---- Extracted data
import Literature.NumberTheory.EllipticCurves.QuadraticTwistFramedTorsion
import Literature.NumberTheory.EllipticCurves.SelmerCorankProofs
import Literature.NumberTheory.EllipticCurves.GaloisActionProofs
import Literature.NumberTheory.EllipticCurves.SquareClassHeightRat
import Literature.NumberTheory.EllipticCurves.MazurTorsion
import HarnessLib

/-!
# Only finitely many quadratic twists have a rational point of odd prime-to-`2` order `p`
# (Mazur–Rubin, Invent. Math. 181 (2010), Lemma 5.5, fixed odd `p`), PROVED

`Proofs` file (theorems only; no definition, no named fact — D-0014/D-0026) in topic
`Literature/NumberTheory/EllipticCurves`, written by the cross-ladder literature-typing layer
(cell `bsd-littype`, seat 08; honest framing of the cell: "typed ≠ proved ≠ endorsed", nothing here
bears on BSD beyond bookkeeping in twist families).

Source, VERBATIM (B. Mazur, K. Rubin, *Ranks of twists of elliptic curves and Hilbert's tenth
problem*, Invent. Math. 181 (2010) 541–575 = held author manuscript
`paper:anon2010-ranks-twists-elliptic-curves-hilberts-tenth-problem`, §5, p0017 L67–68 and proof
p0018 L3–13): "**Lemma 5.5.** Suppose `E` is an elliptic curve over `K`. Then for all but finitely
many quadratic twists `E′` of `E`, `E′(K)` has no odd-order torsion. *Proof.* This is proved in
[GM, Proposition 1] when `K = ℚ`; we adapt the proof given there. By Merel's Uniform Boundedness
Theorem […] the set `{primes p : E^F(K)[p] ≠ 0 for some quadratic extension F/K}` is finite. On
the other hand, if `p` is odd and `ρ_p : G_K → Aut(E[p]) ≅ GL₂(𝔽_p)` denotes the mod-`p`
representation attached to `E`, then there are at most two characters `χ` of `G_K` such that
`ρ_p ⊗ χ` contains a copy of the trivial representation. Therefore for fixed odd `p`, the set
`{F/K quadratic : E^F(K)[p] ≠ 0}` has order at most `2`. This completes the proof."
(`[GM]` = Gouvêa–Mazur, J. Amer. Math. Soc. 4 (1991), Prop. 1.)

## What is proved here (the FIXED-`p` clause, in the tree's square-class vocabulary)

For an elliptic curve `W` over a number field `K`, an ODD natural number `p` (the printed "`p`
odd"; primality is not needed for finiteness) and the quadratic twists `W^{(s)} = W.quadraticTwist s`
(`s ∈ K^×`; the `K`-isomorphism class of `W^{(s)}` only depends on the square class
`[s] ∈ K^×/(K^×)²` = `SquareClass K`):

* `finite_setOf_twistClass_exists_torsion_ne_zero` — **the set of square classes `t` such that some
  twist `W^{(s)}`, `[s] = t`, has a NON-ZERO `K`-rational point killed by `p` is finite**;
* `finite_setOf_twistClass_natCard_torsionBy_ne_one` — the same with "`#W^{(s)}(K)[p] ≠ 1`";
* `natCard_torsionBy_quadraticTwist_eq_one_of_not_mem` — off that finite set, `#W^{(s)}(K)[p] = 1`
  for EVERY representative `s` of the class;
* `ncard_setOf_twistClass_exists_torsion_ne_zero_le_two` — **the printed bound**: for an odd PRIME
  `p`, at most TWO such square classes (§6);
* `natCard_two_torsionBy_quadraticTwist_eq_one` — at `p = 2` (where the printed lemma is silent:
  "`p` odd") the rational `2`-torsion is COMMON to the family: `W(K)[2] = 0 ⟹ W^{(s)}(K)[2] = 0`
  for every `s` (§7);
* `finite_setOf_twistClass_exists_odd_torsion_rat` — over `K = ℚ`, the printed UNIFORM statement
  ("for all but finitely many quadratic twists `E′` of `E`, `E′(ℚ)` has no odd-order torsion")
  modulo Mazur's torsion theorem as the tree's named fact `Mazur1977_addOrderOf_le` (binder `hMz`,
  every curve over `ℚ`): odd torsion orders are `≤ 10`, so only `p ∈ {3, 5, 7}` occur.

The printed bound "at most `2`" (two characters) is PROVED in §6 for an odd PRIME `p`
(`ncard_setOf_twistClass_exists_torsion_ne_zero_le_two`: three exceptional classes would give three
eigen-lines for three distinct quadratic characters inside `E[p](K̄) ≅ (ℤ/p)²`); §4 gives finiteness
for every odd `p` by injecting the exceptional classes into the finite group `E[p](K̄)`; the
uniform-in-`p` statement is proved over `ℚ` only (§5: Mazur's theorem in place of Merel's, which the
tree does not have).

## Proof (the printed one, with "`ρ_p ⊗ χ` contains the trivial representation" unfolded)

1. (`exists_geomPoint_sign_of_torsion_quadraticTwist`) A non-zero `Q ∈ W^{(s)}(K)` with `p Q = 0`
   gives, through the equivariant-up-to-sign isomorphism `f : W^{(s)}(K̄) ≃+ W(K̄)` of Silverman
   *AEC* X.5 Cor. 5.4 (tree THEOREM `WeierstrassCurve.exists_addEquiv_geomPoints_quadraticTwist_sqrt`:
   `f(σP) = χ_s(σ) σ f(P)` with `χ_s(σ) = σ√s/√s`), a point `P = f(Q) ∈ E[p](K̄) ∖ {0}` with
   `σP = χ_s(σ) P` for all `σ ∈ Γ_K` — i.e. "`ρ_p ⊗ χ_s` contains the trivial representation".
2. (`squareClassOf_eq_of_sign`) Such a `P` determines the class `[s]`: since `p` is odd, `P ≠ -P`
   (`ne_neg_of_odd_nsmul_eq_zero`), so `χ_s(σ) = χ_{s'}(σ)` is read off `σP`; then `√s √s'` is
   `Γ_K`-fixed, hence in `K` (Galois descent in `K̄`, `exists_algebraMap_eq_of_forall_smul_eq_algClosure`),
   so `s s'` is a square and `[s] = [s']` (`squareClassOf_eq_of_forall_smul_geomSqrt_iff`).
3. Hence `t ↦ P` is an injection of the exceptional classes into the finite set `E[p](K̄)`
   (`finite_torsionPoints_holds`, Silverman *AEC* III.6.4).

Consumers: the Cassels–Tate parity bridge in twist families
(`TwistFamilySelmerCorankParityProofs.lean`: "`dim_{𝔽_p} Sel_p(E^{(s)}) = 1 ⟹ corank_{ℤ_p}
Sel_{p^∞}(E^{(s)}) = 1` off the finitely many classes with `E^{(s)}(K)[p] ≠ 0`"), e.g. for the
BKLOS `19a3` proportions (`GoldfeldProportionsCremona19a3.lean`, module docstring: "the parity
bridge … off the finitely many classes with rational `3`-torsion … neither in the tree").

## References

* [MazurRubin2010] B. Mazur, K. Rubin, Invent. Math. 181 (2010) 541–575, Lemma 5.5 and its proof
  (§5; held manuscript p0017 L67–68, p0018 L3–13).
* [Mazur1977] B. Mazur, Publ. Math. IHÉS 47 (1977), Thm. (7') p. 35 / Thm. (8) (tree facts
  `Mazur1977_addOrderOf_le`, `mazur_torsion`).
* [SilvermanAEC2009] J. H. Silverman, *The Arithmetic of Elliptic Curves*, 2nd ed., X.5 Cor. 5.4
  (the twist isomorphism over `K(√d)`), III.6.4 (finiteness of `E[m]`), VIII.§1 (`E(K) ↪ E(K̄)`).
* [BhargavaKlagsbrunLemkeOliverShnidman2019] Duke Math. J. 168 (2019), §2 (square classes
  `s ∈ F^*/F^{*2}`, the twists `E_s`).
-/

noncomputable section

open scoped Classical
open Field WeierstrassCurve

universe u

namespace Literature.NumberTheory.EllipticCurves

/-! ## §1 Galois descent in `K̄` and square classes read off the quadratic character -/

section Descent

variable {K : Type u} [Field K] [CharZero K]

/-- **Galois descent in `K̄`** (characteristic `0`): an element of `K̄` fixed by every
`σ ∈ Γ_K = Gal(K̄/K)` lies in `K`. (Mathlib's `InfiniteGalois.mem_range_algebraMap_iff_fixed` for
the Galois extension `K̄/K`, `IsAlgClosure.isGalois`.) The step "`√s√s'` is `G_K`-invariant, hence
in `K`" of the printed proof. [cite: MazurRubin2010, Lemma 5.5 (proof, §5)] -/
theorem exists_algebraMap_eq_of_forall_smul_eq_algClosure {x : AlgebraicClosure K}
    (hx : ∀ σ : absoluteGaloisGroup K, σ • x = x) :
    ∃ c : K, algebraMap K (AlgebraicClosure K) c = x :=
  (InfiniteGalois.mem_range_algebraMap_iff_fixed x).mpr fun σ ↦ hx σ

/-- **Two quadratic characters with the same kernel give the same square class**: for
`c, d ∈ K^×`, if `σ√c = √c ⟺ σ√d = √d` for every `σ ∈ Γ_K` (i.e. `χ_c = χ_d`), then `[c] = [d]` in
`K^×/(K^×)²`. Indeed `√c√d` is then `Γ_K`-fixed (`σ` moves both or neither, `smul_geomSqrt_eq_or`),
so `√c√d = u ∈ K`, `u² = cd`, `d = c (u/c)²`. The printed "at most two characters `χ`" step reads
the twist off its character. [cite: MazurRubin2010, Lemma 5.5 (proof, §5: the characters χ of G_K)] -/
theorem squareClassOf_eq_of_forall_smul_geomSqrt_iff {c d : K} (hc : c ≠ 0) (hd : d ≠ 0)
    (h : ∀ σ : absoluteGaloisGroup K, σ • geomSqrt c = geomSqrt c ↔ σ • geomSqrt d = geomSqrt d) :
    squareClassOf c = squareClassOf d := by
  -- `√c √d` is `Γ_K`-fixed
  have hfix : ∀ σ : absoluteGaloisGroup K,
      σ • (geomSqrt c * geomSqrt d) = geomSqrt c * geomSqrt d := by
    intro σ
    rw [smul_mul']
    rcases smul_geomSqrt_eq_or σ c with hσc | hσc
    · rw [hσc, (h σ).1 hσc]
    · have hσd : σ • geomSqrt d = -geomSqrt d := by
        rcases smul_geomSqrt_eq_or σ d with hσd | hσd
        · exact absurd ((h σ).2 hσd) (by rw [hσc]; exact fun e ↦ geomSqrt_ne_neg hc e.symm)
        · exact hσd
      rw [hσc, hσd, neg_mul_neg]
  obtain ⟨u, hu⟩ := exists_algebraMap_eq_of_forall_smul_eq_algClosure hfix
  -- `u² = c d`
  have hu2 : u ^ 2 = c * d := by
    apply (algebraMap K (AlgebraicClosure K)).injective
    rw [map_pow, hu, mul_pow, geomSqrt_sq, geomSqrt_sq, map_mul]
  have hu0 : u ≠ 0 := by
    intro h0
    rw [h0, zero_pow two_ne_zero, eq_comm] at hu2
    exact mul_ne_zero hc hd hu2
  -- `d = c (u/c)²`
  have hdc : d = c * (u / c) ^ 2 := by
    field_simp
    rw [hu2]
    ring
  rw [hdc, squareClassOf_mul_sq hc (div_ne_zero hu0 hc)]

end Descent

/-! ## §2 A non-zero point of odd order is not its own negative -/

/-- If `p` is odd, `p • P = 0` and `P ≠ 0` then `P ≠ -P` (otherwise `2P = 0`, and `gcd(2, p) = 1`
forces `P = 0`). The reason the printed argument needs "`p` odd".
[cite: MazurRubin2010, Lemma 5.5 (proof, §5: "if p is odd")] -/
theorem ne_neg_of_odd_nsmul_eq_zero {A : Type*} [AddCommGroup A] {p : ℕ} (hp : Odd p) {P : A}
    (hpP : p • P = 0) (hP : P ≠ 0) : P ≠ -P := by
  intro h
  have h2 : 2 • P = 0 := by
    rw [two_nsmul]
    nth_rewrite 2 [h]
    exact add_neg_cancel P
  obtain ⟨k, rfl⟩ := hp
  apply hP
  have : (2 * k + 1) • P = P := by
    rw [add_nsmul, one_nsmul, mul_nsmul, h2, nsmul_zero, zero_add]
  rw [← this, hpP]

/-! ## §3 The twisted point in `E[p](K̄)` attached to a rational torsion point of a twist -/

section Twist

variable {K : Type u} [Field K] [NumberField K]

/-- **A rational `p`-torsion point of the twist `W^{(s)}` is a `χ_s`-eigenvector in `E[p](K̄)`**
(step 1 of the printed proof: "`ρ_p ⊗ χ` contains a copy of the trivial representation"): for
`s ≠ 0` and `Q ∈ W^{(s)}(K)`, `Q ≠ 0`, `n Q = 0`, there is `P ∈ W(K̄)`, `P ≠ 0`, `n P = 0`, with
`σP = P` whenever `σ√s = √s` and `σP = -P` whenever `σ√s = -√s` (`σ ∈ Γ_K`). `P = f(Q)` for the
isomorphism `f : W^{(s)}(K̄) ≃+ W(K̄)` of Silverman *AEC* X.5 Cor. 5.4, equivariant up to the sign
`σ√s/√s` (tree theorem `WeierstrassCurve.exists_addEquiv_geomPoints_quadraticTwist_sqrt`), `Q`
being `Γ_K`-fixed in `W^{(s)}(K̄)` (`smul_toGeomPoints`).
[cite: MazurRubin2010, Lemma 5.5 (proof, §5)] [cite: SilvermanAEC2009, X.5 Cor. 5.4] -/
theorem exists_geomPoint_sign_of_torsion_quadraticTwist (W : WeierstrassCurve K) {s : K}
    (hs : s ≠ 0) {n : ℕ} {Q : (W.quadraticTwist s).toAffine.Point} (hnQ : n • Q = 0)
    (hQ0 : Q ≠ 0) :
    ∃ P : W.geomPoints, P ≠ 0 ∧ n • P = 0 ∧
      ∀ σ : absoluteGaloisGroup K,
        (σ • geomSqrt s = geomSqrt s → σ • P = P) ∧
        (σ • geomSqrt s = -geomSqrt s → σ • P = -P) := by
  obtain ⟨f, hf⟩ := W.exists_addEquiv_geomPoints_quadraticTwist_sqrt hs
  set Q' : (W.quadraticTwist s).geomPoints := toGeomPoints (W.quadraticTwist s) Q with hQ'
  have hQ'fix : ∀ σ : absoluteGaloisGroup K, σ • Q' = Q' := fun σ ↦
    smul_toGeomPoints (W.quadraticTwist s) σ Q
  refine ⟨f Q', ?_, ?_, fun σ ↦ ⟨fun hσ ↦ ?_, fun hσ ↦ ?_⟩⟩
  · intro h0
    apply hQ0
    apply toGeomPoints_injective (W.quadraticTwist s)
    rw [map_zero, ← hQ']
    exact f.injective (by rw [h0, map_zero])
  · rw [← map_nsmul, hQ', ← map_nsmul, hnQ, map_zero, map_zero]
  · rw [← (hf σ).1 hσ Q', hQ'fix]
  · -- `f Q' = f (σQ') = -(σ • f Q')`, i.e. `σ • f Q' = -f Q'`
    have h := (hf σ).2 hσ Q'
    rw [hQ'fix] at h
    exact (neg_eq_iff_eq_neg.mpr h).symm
--------
---- Extracted data
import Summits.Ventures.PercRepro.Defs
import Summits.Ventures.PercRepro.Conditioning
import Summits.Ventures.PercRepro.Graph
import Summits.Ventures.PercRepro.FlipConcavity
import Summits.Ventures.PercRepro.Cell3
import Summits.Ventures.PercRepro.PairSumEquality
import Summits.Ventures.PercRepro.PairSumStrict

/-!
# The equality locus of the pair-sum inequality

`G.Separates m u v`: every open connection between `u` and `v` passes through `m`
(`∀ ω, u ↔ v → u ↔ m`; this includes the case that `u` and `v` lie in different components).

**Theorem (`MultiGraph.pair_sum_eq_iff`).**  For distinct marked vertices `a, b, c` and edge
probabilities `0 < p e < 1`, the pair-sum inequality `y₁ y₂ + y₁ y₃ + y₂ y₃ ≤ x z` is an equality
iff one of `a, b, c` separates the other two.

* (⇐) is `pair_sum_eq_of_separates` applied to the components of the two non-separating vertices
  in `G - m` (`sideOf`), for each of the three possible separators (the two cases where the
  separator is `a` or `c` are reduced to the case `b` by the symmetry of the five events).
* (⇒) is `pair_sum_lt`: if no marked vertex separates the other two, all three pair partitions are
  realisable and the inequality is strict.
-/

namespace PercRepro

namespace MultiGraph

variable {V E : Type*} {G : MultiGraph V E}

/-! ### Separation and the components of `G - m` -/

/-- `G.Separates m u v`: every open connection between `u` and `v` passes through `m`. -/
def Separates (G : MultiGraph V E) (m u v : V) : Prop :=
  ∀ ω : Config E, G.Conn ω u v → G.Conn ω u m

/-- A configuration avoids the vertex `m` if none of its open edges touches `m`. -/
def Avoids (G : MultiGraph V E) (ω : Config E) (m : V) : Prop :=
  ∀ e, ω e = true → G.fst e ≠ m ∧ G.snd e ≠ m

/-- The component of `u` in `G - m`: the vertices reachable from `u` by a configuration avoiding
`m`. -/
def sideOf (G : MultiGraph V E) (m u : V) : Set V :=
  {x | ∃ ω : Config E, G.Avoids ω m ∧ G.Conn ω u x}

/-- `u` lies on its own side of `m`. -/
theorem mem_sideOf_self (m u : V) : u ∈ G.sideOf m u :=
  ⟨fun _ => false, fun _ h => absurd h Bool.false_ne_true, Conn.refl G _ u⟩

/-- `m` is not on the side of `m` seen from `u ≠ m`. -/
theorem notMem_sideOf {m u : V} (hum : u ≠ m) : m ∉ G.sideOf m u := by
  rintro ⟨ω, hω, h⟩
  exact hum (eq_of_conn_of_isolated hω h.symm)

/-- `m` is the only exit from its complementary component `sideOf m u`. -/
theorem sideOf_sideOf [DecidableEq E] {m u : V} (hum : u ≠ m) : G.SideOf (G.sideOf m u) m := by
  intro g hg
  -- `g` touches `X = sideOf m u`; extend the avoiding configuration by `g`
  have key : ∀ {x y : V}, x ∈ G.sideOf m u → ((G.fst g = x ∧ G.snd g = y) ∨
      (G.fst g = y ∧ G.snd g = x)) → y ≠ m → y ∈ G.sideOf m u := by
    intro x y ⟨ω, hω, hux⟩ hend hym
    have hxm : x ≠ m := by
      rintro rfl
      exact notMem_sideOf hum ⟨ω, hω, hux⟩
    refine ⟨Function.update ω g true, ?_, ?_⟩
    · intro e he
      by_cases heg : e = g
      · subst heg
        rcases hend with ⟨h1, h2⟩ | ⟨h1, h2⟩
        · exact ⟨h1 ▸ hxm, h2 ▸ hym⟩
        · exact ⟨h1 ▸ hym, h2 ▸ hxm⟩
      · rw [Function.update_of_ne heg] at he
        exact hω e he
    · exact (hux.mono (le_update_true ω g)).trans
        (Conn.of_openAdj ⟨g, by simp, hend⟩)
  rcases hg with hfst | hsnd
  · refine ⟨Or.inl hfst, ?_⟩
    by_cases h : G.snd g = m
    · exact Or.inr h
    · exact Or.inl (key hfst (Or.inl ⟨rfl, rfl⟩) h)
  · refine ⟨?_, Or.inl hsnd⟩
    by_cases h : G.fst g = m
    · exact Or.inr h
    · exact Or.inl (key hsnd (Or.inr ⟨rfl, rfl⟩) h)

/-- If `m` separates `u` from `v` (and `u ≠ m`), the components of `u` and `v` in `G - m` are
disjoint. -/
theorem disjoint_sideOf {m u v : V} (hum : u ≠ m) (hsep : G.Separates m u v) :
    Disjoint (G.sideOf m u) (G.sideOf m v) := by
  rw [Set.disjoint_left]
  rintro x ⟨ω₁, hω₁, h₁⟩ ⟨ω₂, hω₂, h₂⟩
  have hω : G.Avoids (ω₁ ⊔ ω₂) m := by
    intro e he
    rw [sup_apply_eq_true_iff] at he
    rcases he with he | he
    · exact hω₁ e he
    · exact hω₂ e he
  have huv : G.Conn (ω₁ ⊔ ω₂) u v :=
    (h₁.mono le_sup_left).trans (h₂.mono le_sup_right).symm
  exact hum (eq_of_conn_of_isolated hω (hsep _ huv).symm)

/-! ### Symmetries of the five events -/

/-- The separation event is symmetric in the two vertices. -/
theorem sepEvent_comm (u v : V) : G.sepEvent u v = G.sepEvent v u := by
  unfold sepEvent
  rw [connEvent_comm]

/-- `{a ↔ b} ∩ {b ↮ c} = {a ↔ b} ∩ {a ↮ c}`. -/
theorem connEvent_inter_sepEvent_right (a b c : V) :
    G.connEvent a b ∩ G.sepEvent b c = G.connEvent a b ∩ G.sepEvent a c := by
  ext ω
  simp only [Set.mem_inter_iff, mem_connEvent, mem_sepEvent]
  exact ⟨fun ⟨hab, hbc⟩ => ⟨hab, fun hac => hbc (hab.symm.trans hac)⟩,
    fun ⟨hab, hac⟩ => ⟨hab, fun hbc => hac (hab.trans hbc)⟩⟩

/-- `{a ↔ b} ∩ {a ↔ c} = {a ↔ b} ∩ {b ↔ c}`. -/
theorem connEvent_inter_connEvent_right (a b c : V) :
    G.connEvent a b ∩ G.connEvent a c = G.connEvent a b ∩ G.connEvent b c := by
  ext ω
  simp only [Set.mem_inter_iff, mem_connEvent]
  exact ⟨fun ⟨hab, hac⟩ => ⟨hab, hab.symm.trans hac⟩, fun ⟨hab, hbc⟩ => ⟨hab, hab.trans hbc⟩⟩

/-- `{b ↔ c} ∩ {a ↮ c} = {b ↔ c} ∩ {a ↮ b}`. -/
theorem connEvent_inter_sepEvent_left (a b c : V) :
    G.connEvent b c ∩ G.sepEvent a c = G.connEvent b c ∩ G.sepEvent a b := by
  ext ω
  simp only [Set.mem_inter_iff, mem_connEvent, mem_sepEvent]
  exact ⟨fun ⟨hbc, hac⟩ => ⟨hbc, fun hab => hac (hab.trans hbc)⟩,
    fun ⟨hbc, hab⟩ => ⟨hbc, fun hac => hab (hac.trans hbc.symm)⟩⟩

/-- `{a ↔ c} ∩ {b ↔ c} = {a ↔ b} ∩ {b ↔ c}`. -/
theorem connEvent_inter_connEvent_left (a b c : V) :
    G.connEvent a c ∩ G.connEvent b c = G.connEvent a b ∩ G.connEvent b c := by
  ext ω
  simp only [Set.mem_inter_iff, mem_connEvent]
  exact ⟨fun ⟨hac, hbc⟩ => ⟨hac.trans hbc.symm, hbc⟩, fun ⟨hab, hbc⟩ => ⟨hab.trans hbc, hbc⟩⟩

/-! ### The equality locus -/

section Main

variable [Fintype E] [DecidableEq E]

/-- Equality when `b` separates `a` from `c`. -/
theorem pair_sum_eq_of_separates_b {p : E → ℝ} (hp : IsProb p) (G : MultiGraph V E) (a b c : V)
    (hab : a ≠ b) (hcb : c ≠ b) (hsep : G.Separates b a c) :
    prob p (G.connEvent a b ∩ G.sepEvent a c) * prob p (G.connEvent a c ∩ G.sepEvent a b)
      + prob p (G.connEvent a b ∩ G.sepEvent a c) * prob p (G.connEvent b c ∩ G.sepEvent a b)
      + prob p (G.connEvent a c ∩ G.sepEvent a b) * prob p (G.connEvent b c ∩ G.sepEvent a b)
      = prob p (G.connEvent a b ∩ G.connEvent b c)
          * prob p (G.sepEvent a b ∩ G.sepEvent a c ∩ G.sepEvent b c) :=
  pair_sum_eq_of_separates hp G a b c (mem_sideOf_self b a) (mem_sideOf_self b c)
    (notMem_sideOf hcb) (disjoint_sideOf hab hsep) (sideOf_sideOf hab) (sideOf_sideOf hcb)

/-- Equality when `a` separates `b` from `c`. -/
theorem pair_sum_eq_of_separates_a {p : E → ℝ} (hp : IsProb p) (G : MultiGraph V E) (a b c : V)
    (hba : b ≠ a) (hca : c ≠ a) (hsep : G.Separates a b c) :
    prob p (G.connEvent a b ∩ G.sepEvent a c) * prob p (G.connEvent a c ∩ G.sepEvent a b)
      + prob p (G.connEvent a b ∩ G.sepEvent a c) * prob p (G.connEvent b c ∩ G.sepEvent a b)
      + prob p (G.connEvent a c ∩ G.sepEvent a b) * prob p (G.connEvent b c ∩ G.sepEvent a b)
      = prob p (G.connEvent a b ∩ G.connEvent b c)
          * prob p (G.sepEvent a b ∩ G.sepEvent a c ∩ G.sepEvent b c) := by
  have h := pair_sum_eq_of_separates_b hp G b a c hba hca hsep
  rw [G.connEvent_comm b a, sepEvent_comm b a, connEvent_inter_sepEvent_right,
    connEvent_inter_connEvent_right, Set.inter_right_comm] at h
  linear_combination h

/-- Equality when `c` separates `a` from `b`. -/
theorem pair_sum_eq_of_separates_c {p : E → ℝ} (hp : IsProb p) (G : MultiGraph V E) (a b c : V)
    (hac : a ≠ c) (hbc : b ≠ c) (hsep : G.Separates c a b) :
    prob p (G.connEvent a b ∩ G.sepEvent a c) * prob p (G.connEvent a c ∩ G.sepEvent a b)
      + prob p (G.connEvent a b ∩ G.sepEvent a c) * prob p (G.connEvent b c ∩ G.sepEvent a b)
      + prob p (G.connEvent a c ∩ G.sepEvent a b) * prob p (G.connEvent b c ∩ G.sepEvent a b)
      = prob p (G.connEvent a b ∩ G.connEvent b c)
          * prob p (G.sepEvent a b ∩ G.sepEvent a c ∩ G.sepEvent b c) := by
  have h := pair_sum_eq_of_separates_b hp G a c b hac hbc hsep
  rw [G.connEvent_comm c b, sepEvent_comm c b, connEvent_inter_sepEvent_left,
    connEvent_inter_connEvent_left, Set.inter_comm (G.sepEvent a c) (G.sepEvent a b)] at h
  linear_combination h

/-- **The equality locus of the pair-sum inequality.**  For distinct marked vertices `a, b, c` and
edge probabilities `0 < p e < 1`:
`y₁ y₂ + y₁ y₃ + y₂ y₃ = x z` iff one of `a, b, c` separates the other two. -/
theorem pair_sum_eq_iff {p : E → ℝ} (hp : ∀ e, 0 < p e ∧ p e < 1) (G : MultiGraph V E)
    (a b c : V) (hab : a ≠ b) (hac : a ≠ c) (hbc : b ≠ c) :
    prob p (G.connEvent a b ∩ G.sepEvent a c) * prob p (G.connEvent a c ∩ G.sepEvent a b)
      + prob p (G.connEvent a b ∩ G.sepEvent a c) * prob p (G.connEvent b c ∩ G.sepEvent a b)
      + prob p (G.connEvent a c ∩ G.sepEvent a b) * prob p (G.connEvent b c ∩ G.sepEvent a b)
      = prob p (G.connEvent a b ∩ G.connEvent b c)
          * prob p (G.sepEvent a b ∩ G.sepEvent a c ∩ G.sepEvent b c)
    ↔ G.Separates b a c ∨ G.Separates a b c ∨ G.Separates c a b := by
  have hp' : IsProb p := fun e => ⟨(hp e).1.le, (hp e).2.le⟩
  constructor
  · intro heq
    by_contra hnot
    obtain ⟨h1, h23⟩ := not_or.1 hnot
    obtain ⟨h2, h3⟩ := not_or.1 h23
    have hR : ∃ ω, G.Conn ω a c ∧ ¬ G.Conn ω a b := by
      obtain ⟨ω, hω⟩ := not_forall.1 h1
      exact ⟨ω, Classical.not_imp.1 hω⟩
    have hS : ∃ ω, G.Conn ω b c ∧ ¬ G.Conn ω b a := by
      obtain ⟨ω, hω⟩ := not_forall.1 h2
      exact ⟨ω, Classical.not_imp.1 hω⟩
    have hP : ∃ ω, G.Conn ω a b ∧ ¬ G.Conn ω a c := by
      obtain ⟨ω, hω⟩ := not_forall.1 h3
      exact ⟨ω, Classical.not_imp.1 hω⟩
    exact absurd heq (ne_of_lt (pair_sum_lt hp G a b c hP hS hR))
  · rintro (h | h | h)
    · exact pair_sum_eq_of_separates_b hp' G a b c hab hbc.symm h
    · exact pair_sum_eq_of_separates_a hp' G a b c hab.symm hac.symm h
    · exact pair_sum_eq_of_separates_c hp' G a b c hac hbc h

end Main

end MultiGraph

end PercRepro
--------
**Required action**. Keep both end lines and retype everything in the records above from the line containing "(1991), Prop. 1.)" through the line containing "## Proof (the", exactly, with nothing else.

**Reply**.
(`[GM]` = Gouvêa–Mazur, J. Amer. Math. Soc. 4 (1991), Prop. 1.)

## What is proved here (the FIXED-`p` clause, in the tree's square-class vocabulary)

For an elliptic curve `W` over a number field `K`, an ODD natural number `p` (the printed "`p`
odd"; primality is not needed for finiteness) and the quadratic twists `W^{(s)} = W.quadraticTwist s`
(`s ∈ K^×`; the `K`-isomorphism class of `W^{(s)}` only depends on the square class
`[s] ∈ K^×/(K^×)²` = `SquareClass K`):

* `finite_setOf_twistClass_exists_torsion_ne_zero` — **the set of square classes `t` such that some
  twist `W^{(s)}`, `[s] = t`, has a NON-ZERO `K`-rational point killed by `p` is finite**;
* `finite_setOf_twistClass_natCard_torsionBy_ne_one` — the same with "`#W^{(s)}(K)[p] ≠ 1`";
* `natCard_torsionBy_quadraticTwist_eq_one_of_not_mem` — off that finite set, `#W^{(s)}(K)[p] = 1`
  for EVERY representative `s` of the class;
* `ncard_setOf_twistClass_exists_torsion_ne_zero_le_two` — **the printed bound**: for an odd PRIME
  `p`, at most TWO such square classes (§6);
* `natCard_two_torsionBy_quadraticTwist_eq_one` — at `p = 2` (where the printed lemma is silent:
  "`p` odd") the rational `2`-torsion is COMMON to the family: `W(K)[2] = 0 ⟹ W^{(s)}(K)[2] = 0`
  for every `s` (§7);
* `finite_setOf_twistClass_exists_odd_torsion_rat` — over `K = ℚ`, the printed UNIFORM statement
  ("for all but finitely many quadratic twists `E′` of `E`, `E′(ℚ)` has no odd-order torsion")
  modulo Mazur's torsion theorem as the tree's named fact `Mazur1977_addOrderOf_le` (binder `hMz`,
  every curve over `ℚ`): odd torsion orders are `≤ 10`, so only `p ∈ {3, 5, 7}` occur.

The printed bound "at most `2`" (two characters) is PROVED in §6 for an odd PRIME `p`
(`ncard_setOf_twistClass_exists_torsion_ne_zero_le_two`: three exceptional classes would give three
eigen-lines for three distinct quadratic characters inside `E[p](K̄) ≅ (ℤ/p)²`); §4 gives finiteness
for every odd `p` by injecting the exceptional classes into the finite group `E[p](K̄)`; the
uniform-in-`p` statement is proved over `ℚ` only (§5: Mazur's theorem in place of Merel's, which the
tree does not have).

## Proof (the printed one, with "`ρ_p ⊗ χ` contains the trivial representation" unfolded)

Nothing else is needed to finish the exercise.